Systems Based Practice

  1. When appropriate and only with written consent from the patient, the resident will become proficient in communicating with ancillary medical providers, mental health providers, and other relevant sources of information or providers of education, structure and/or care to the patient, to establish and maintain an optimal treatment plan. In this rotation, this often involves collaboration with primary care providers and psychiatric practitioners towards clarification of diagnostics and goals of care.

Practice Based Learning

  1. The resident will utilize the best available evidence towards the care of the patients, prioritizing acute matters while learning how to critically appraise and navigate conflicting information and/or uncertainty across sessions to help guide the overall recovery of the patient.
  2. Deliberate practice informs the resident in the psychotherapy rotation. A receptive openness predicated on humility and motivation to learn will serve as the foundational impetus for analyzing, reflecting, and instituting changes in knowledge and skill towards a greater fusion of these qualities. This will be measured through progressive tracking with the supervisor of both resident and their patient’s goals, against ongoing areas of potential improvement.

Professionalism

  1. Growth in the domains of professional behavior and practical application of ethical principles in the psychotherapy rotation is achieved largely through the growing capacity of the residents to effectively manage the therapeutic frame and boundaries.
  2. The above will supplement the core expectations of any psychiatric rotation that includes professionalism in complex and stressful situations. Emphasis is placed on knowing when to seek help should professional lapses occur. This is towards the goals of addressing and improving reporting, and utilizing consultation when necessary, for improvement of outcomes.

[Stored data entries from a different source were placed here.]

import Summits.QuantumFields.YangMills.Theorems.UnitScaleTiltFluctuationComparisonRegPrSmallBlocksSplit
import Summits.QuantumFields.YangMills.Theorems.UnitScaleTiltFluctuationComparisonRegPrPrintChi
import Literature.MathematicalPhysics.QuantumFieldTheory.Balaban1983to89.T3LogComparisonSocket
import HarnessLib

/-!
# `UnitScaleTiltFluctuationComparisonRegPrPrintChiSocket` — STUB 4′ of crux `FluctuationComparisonRegPrL` (stmt-QuantumFields-19935), repair (R1)
# «print's χ of [Balaban1985UV3] (47) back», part 2: the χ-RESTRICTED representation socket and the implication INTO the registered 4′ text

Cell `ym3-torus`, width-lever lane `ym-ust-19935-r1`; sibling of `…PrintChi` (the predicate `ChiGood` = print's `χ_k` in the tree's currency, its
structural heredity and the transfer lemma).  Count-neutral helper (`--supports stmt-QuantumFields-19935`).  Pure bookkeeping; no estimate of
[Balaban1985UV3]/[King1986] is asserted.

* §4 `stubBodyOn_of_repOn_of_cauchy`: the χ-restricted representation `TwoSidedRepOn F γ b₀ p₀ S …` (sibling `…PrintChi` §4) ∧ `PintCauchyAt` ⇒ the 4′
  inequality a.e. on `Win ∩ S_K ∩ S_{K+1}` (the cell's `LogComparisonSocket.stubBody_of_rep_of_cauchy` with the predicate threaded through).
* §5 `stub_logComparisonSmallBlocks_of_chi_edge` — THE REGISTERED 4′ TEXT, token for token, from (i) the comparison a.e. on the doubly-χ-good part of
  the window and (ii) the edge-oscillation clause off it (lane A's abstract glue `SmallBlocksSplit.aeBound_of_inner_of_edge`, p517185, at
  `I := Win ∧ χ_K ∧ χ_{K+1}`).  Versus the (R2′) split at `I := PlaqSmall (θBal/C_L)` (p517185 §2): no block-size constant `C_L`; the residual set
  `Win ∖ (χ_K ∩ χ_{K+1})` is the large-deviation set itself (isolated near-edge excitations are χ-good — lane A memo F-p2g13-1 §3.4), so (ii) is weaker.
* §6 `stub_logComparisonSmallBlocks_of_repOnChi_edge` — 4′ from χ-restricted representation data (both runs, one `Pint E Rm`) with `PintCauchyAt`, and (ii):
  the (R1) line's composition, the inner piece in the currency the (α) lane delivers (no `7 ≤ L`: on χ-good data the fibre law's saddle point is
  inside every window with margin BY DEFINITION, `…PrintChi` §2).

WHAT THIS IS NOT: not a proof of 4′ — (ii) is located-unprinted new mathematics at `L = 3`; not a restatement of 4′ (the conclusions ARE the registered text).

References: T. Bałaban, CMP 102 (1985) 255–275 [Balaban1985UV3] ((41) p.266, (47) p.267); C. King, CMP 102 (1986) 649–677 [King1986] (Thm 3.4 (3.9) p.656,
Props 3.8–3.9 pp.664–665).
-/

noncomputable section

namespace Summit.QuantumFields.YangMills.Theorems.PrintChi

open MeasureTheory Filter
open Literature.MathematicalPhysics.QuantumFieldTheory.Balaban1983to89
open Literature.MathematicalPhysics.QuantumFieldTheory.Balaban1983to89.T3ContinuumYM3Torus
open Literature.MathematicalPhysics.QuantumFieldTheory.Balaban1983to89.T3UnitLawDensityEML (ℰp measurableE_ℰp)
open Literature.MathematicalPhysics.QuantumFieldTheory.Balaban1983to89.T3UnitScaleTilt
open Literature.MathematicalPhysics.QuantumFieldTheory.Balaban1983to89.T3TiltDescent
open Literature.MathematicalPhysics.QuantumFieldTheory.Balaban1983to89.T3PrintedRegularMinimiser
open Literature.MathematicalPhysics.QuantumFieldTheory.Balaban1983to89.T3LogComparisonSocket

/-! ## §4 The χ-restricted socket for one family -/

section Socket

/-- **THE RESTRICTED SOCKET FOR ONE FAMILY**: `TwoSidedRepOn S …` ∧ `PintCauchyAt …` (`m ≥ 1`) ⇒ the 4′ inequality a.e. on
`Win ∩ S_K ∩ S_{K+1}` (both densities positive), with `κ_K := c_K − E (K+1) n + E K n`, `r_K := Rm (K+1) n + Rm K n + r′_K`, `n = ⌊K/m⌋` — the cell's
`LogComparisonSocket.stubBody_of_rep_of_cauchy` with the predicate threaded through. [cite: King1986, Thm 3.4 (3.9) p.656] -/
theorem stubBodyOn_of_repOn_of_cauchy (F : T3Family) (γ b₀ p₀ ε₀ : ℝ) {m : ℕ} (hm : 0 < m)
    (S : (K n : ℕ) → n ≤ K → GaugeField (F.P n) 0 (Matrix.specialUnitaryGroup (Fin 2) ℂ) → Prop)
    (Pint : (K n : ℕ) → GaugeField (F.P n) 0 (Matrix.specialUnitaryGroup (Fin 2) ℂ) → ℝ) (E Rm : ℕ → ℕ → ℝ)
    (hrep : TwoSidedRepOn F γ b₀ p₀ S ε₀ Pint E Rm) (hcauchy : PintCauchyAt F γ b₀ p₀ m Pint) :
    ∃ (r κ : ℕ → ℝ), Summable r ∧ (∀ K, 0 ≤ r K) ∧
      ∀ K, ∀ᵐ V ∂fieldMeasure (F.P (K / m)) 0 (Matrix.specialUnitaryGroup (Fin 2) ℂ),
        PlaqSmall (θBal F.L γ b₀ p₀ (K / m)) V →
          S K (K / m) (Nat.div_le_self K m) V → S (K + 1) (K / m) ((Nat.div_le_self K m).trans (Nat.le_succ K)) V →
          0 < heightDensity F γ (Nat.div_le_self K m) (histGood F ℰp (θBal F.L γ b₀ p₀) K (K / m)) V →
          0 < heightDensity F γ ((Nat.div_le_self K m).trans (Nat.le_succ K))
                (histGood F ℰp (θBal F.L γ b₀ p₀) (K + 1) (K / m)) V →
            |(Real.log (heightDensity F γ ((Nat.div_le_self K m).trans (Nat.le_succ K))
                  (histGood F ℰp (θBal F.L γ b₀ p₀) (K + 1) (K / m)) V) + bgRegPr' F γ m ε₀ K V) -
              (Real.log (heightDensity F γ (Nat.div_le_self K m) (histGood F ℰp (θBal F.L γ b₀ p₀) K (K / m)) V) + bgRegPr F γ m ε₀ K V) -
                κ K| ≤ r K := by
  obtain ⟨hRm0, hRsum, hR⟩ := hrep
  obtain ⟨r', c, hr', hr'0, hC⟩ := hcauchy
  have hsum : Summable fun K : ℕ => Rm (K + 1) (K / m) + Rm K (K / m) + r' K := by
    have h := (hRsum m hm).add hr'
    refine h.congr fun K => ?_
    ring
  refine ⟨fun K => Rm (K + 1) (K / m) + Rm K (K / m) + r' K, fun K => c K - E (K + 1) (K / m) + E K (K / m),
    hsum, fun K => add_nonneg (add_nonneg (hRm0 _ _) (hRm0 _ _)) (hr'0 K), fun K => ?_⟩
  filter_upwards [hR K (K / m) (Nat.div_le_self K m), hR (K + 1) (K / m) ((Nat.div_le_self K m).trans (Nat.le_succ K)), hC K]
    with V hK hK1 hc hs hS hS' h0 h0'
  have hy := hK hs hS h0
  have hx := hK1 hs hS' h0'
  have hPc := hc hs h0 h0'
  have key : ∀ x y P₀ P₁ E₀ E₁ c₀ : ℝ, x - y - (c₀ - E₁ + E₀) = (x - P₁ + E₁) - (y - P₀ + E₀) + (P₁ - P₀ - c₀) := by
    intros
    ring
  rw [bgRegPr'_eq, bgRegPr_eq, key _ _ (Pint K (K / m) V) (Pint (K + 1) (K / m) V) (E K (K / m)) (E (K + 1) (K / m)) (c K)]
  exact (abs_add_le _ _).trans (add_le_add ((abs_sub _ _).trans (add_le_add hx hy)) hPc)

end Socket

/-! ## §5 The implication INTO the registered 4′ text -/

section Stub

/-- **STUB 4′ `stub_logComparisonSmallBlocks` FROM (i) THE COMPARISON ON THE χ-GOOD PART OF THE WINDOW AND (ii) THE EDGE-OSCILLATION CLAUSE OFF IT**
(repair (R1) typed; margin `μ L` per block size, e.g. `μ 3 = 1 − 2/√27` from §3).  (i) = the registered body asserted only at data that are χ-good for
BOTH runs (`ChiGood … K (K/m) V ∧ ChiGood … (K+1) (K/m) V`); (ii) = for every `K` a constant `c_K` with `|Δ_K − c_K| ≤ r′_K` a.e. on the window OFF
the doubly-χ-good set (both densities positive), `Σ r′ < ∞`, attained within `r′_K` on a non-null part of the doubly-χ-good set.  Both carry 4′'s
quantifier prefix; the conclusion is 4′ token for token (lane A's abstract glue `SmallBlocksSplit.aeBound_of_inner_of_edge` at `I := Win ∧ χ ∧ χ′`).
Versus the (R2′) split (`I := PlaqSmall (θBal/C_L)`, p517185 §2): no block-size constant, and the residual set `Win ∖ (χ ∩ χ′)` is the
large-deviation set itself. [cite: King1986, Prop. 3.8-3.9 pp.664-665] -/
theorem stub_logComparisonSmallBlocks_of_chi_edge (μ : ℕ → ℝ)
    (hInner : ∀ (L : ℕ), Odd L → 1 < L → L < 7 → ∃ (b₁ p₁ : ℝ), ∀ (b₀ p₀ : ℝ), b₁ ≤ b₀ → p₁ ≤ p₀ → 0 < b₀ → 2 < p₀ →
      ∃ ε₁ : ℝ, 0 < ε₁ ∧ ∀ (ε₀ : ℝ), 0 < ε₀ → ε₀ ≤ ε₁ → ∃ m₀ : ℕ, ∀ (m : ℕ), m₀ ≤ m →
        ∃ γ₁ : ℝ, 0 < γ₁ ∧ ∀ (F : T3Family) (γ : ℝ), F.L = L → 0 < γ → γ ≤ γ₁ →
          ∃ (r κ : ℕ → ℝ), Summable r ∧ (∀ K, 0 ≤ r K) ∧
            ∀ K, ∀ᵐ V ∂fieldMeasure (F.P (K / m)) 0 (Matrix.specialUnitaryGroup (Fin 2) ℂ),
              PlaqSmall (θBal F.L γ b₀ p₀ (K / m)) V →
                ChiGood F γ b₀ p₀ ε₀ (μ L) (Nat.div_le_self K m) V →
                ChiGood F γ b₀ p₀ ε₀ (μ L) ((Nat.div_le_self K m).trans (Nat.le_succ K)) V →
                0 < heightDensity F γ (Nat.div_le_self K m) (histGood F ℰp (θBal F.L γ b₀ p₀) K (K / m)) V →
                0 < heightDensity F γ ((Nat.div_le_self K m).trans (Nat.le_succ K))
                      (histGood F ℰp (θBal F.L γ b₀ p₀) (K + 1) (K / m)) V →
                  |(Real.log (heightDensity F γ ((Nat.div_le_self K m).trans (Nat.le_succ K))
                        (histGood F ℰp (θBal F.L γ b₀ p₀) (K + 1) (K / m)) V) + bgRegPr' F γ m ε₀ K V) -
                    (Real.log (heightDensity F γ (Nat.div_le_self K m) (histGood F ℰp (θBal F.L γ b₀ p₀) K (K / m)) V) + bgRegPr F γ m ε₀ K V) -
                      κ K| ≤ r K)
    (hEdge : ∀ (L : ℕ), Odd L → 1 < L → L < 7 → ∃ (b₁ p₁ : ℝ), ∀ (b₀ p₀ : ℝ), b₁ ≤ b₀ → p₁ ≤ p₀ → 0 < b₀ → 2 < p₀ →
      ∃ ε₁ : ℝ, 0 < ε₁ ∧ ∀ (ε₀ : ℝ), 0 < ε₀ → ε₀ ≤ ε₁ → ∃ m₀ : ℕ, ∀ (m : ℕ), m₀ ≤ m →
        ∃ γ₁ : ℝ, 0 < γ₁ ∧ ∀ (F : T3Family) (γ : ℝ), F.L = L → 0 < γ → γ ≤ γ₁ →
          ∃ r' : ℕ → ℝ, Summable r' ∧ (∀ K, 0 ≤ r' K) ∧ ∀ K, ∃ c : ℝ,
            (∀ᵐ V ∂fieldMeasure (F.P (K / m)) 0 (Matrix.specialUnitaryGroup (Fin 2) ℂ),
              PlaqSmall (θBal F.L γ b₀ p₀ (K / m)) V →
                ¬ (ChiGood F γ b₀ p₀ ε₀ (μ L) (Nat.div_le_self K m) V ∧
                    ChiGood F γ b₀ p₀ ε₀ (μ L) ((Nat.div_le_self K m).trans (Nat.le_succ K)) V) →
                0 < heightDensity F γ (Nat.div_le_self K m) (histGood F ℰp (θBal F.L γ b₀ p₀) K (K / m)) V →
                0 < heightDensity F γ ((Nat.div_le_self K m).trans (Nat.le_succ K))
                      (histGood F ℰp (θBal F.L γ b₀ p₀) (K + 1) (K / m)) V →
                  |(Real.log (heightDensity F γ ((Nat.div_le_self K m).trans (Nat.le_succ K))
                        (histGood F ℰp (θBal F.L γ b₀ p₀) (K + 1) (K / m)) V) + bgRegPr' F γ m ε₀ K V) -
                    (Real.log (heightDensity F γ (Nat.div_le_self K m) (histGood F ℰp (θBal F.L γ b₀ p₀) K (K / m)) V) + bgRegPr F γ m ε₀ K V) -
                      c| ≤ r' K) ∧
            (∃ᵐ V ∂fieldMeasure (F.P (K / m)) 0 (Matrix.specialUnitaryGroup (Fin 2) ℂ),
              (PlaqSmall (θBal F.L γ b₀ p₀ (K / m)) V ∧
                ChiGood F γ b₀ p₀ ε₀ (μ L) (Nat.div_le_self K m) V ∧
                ChiGood F γ b₀ p₀ ε₀ (μ L) ((Nat.div_le_self K m).trans (Nat.le_succ K)) V) ∧
                0 < heightDensity F γ (Nat.div_le_self K m) (histGood F ℰp (θBal F.L γ b₀ p₀) K (K / m)) V ∧
                0 < heightDensity F γ ((Nat.div_le_self K m).trans (Nat.le_succ K))
                      (histGood F ℰp (θBal F.L γ b₀ p₀) (K + 1) (K / m)) V ∧
                  |(Real.log (heightDensity F γ ((Nat.div_le_self K m).trans (Nat.le_succ K))
                        (histGood F ℰp (θBal F.L γ b₀ p₀) (K + 1) (K / m)) V) + bgRegPr' F γ m ε₀ K V) -
                    (Real.log (heightDensity F γ (Nat.div_le_self K m) (histGood F ℰp (θBal F.L γ b₀ p₀) K (K / m)) V) + bgRegPr F γ m ε₀ K V) -
                      c| ≤ r' K)) :
    ∀ (L : ℕ), Odd L → 1 < L → L < 7 → ∃ (b₁ p₁ : ℝ), ∀ (b₀ p₀ : ℝ), b₁ ≤ b₀ → p₁ ≤ p₀ → 0 < b₀ → 2 < p₀ →
      ∃ ε₁ : ℝ, 0 < ε₁ ∧ ∀ (ε₀ : ℝ), 0 < ε₀ → ε₀ ≤ ε₁ → ∃ m₀ : ℕ, ∀ (m : ℕ), m₀ ≤ m →
        ∃ γ₁ : ℝ, 0 < γ₁ ∧ ∀ (F : T3Family) (γ : ℝ), F.L = L → 0 < γ → γ ≤ γ₁ →
          ∃ (r κ : ℕ → ℝ), Summable r ∧ (∀ K, 0 ≤ r K) ∧
            ∀ K, ∀ᵐ V ∂fieldMeasure (F.P (K / m)) 0 (Matrix.specialUnitaryGroup (Fin 2) ℂ),
              PlaqSmall (θBal F.L γ b₀ p₀ (K / m)) V →
                0 < heightDensity F γ (Nat.div_le_self K m) (histGood F ℰp (θBal F.L γ b₀ p₀) K (K / m)) V →
                0 < heightDensity F γ ((Nat.div_le_self K m).trans (Nat.le_succ K))
                      (histGood F ℰp (θBal F.L γ b₀ p₀) (K + 1) (K / m)) V →
                  |(Real.log (heightDensity F γ ((Nat.div_le_self K m).trans (Nat.le_succ K))
                        (histGood F ℰp (θBal F.L γ b₀ p₀) (K + 1) (K / m)) V) + bgRegPr' F γ m ε₀ K V) -
                    (Real.log (heightDensity F γ (Nat.div_le_self K m) (histGood F ℰp (θBal F.L γ b₀ p₀) K (K / m)) V) + bgRegPr F γ m ε₀ K V) -
                      κ K| ≤ r K := by
  intro L hLo hL hL7
  obtain ⟨b₁, p₁, H1⟩ := hInner L hLo hL hL7
  obtain ⟨b₁', p₁', H2⟩ := hEdge L hLo hL hL7
  refine ⟨max b₁ b₁', max p₁ p₁', fun b₀ p₀ hb hp hb₀ hp₀ => ?_⟩
  obtain ⟨ε₁, hε₁, H1'⟩ := H1 b₀ p₀ ((le_max_left _ _).trans hb) ((le_max_left _ _).trans hp) hb₀ hp₀
  obtain ⟨ε₁', hε₁', H2'⟩ := H2 b₀ p₀ ((le_max_right _ _).trans hb) ((le_max_right _ _).trans hp) hb₀ hp₀
  refine ⟨min ε₁ ε₁', lt_min hε₁ hε₁', fun ε₀ hε₀ hε₀le => ?_⟩
  obtain ⟨m₀, Hm₁⟩ := H1' ε₀ hε₀ (hε₀le.trans (min_le_left _ _))
  obtain ⟨m₀', Hm₂⟩ := H2' ε₀ hε₀ (hε₀le.trans (min_le_right _ _))
  refine ⟨max m₀ m₀', fun m hm => ?_⟩
  obtain ⟨γ₁, hγ₁, HF₁⟩ := Hm₁ m ((le_max_left _ _).trans hm)
  obtain ⟨γ₁', hγ₁', HF₂⟩ := Hm₂ m ((le_max_right _ _).trans hm)
  refine ⟨min γ₁ γ₁', lt_min hγ₁ hγ₁', fun F γ hFL hγ hγle => ?_⟩
  obtain ⟨r, κ, hr, hr0, hA⟩ := HF₁ F γ hFL hγ (hγle.trans (min_le_left _ _))
  obtain ⟨r', hr', hr'0, hB⟩ := HF₂ F γ hFL hγ (hγle.trans (min_le_right _ _))
  -- instantiate the abstract glue at `I := Win ∧ χ_K ∧ χ_{K+1}`
  have hglue := SmallBlocksSplit.aeBound_of_inner_of_edge
    (fun K => fieldMeasure (F.P (K / m)) 0 (Matrix.specialUnitaryGroup (Fin 2) ℂ))
    (fun K V => PlaqSmall (θBal F.L γ b₀ p₀ (K / m)) V)
    (fun K V => PlaqSmall (θBal F.L γ b₀ p₀ (K / m)) V ∧
      ChiGood F γ b₀ p₀ ε₀ (μ L) (Nat.div_le_self K m) V ∧
      ChiGood F γ b₀ p₀ ε₀ (μ L) ((Nat.div_le_self K m).trans (Nat.le_succ K)) V)
    (fun K V => 0 < heightDensity F γ (Nat.div_le_self K m) (histGood F ℰp (θBal F.L γ b₀ p₀) K (K / m)) V)
    (fun K V => 0 < heightDensity F γ ((Nat.div_le_self K m).trans (Nat.le_succ K))
      (histGood F ℰp (θBal F.L γ b₀ p₀) (K + 1) (K / m)) V)
    (fun K V => (Real.log (heightDensity F γ ((Nat.div_le_self K m).trans (Nat.le_succ K))
        (histGood F ℰp (θBal F.L γ b₀ p₀) (K + 1) (K / m)) V) + bgRegPr' F γ m ε₀ K V) -
      (Real.log (heightDensity F γ (Nat.div_le_self K m) (histGood F ℰp (θBal F.L γ b₀ p₀) K (K / m)) V) + bgRegPr F γ m ε₀ K V))
    ⟨r, κ, hr, hr0, fun K => by
      filter_upwards [hA K] with V hV
      rintro ⟨hs, hχ, hχ'⟩ h0 h0'
      exact hV hs hχ hχ' h0 h0'⟩
    ⟨r', hr', hr'0, fun K => by
      obtain ⟨c, hc, hfreq⟩ := hB K
      refine ⟨c, ?_, hfreq⟩
      filter_upwards [hc] with V hV
      intro hs hnotI h0 h0'
      exact hV hs (fun hχχ => hnotI ⟨hs, hχχ.1, hχχ.2⟩) h0 h0'⟩
  obtain ⟨r'', κ'', hr'', hr''0, hC⟩ := hglue
  exact ⟨r'', κ'', hr'', hr''0, hC⟩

Interpersonal and Communication Skills

  1. The PGY-4 psychotherapy rotation is uniquely positioned to significantly increase the resident’s rapport-building capacities, comfort with transference/counter-transference related assessment and skills building, and skill in addressing bias at both the macro-and-microscopic levels.
  2. Residents in this rotation find their ability to identify and align treatment goals, negotiate preferences, assess and motivate zones of proximal development, and navigate uncertainty and conflicts of interest with patients is much stronger by the end of the psychotherapy rotation.
  3. The supervisory role on this rotation encourages the principles of parallel processing, where proactive feedback and constructive criticism as seen as growth and alliance building opportunities. This is done in an environment of compassion and mutual respect. When appropriate, these qualities are escalated to the system with mindfulness towards respect, compassion, alliance building, and quality improvement.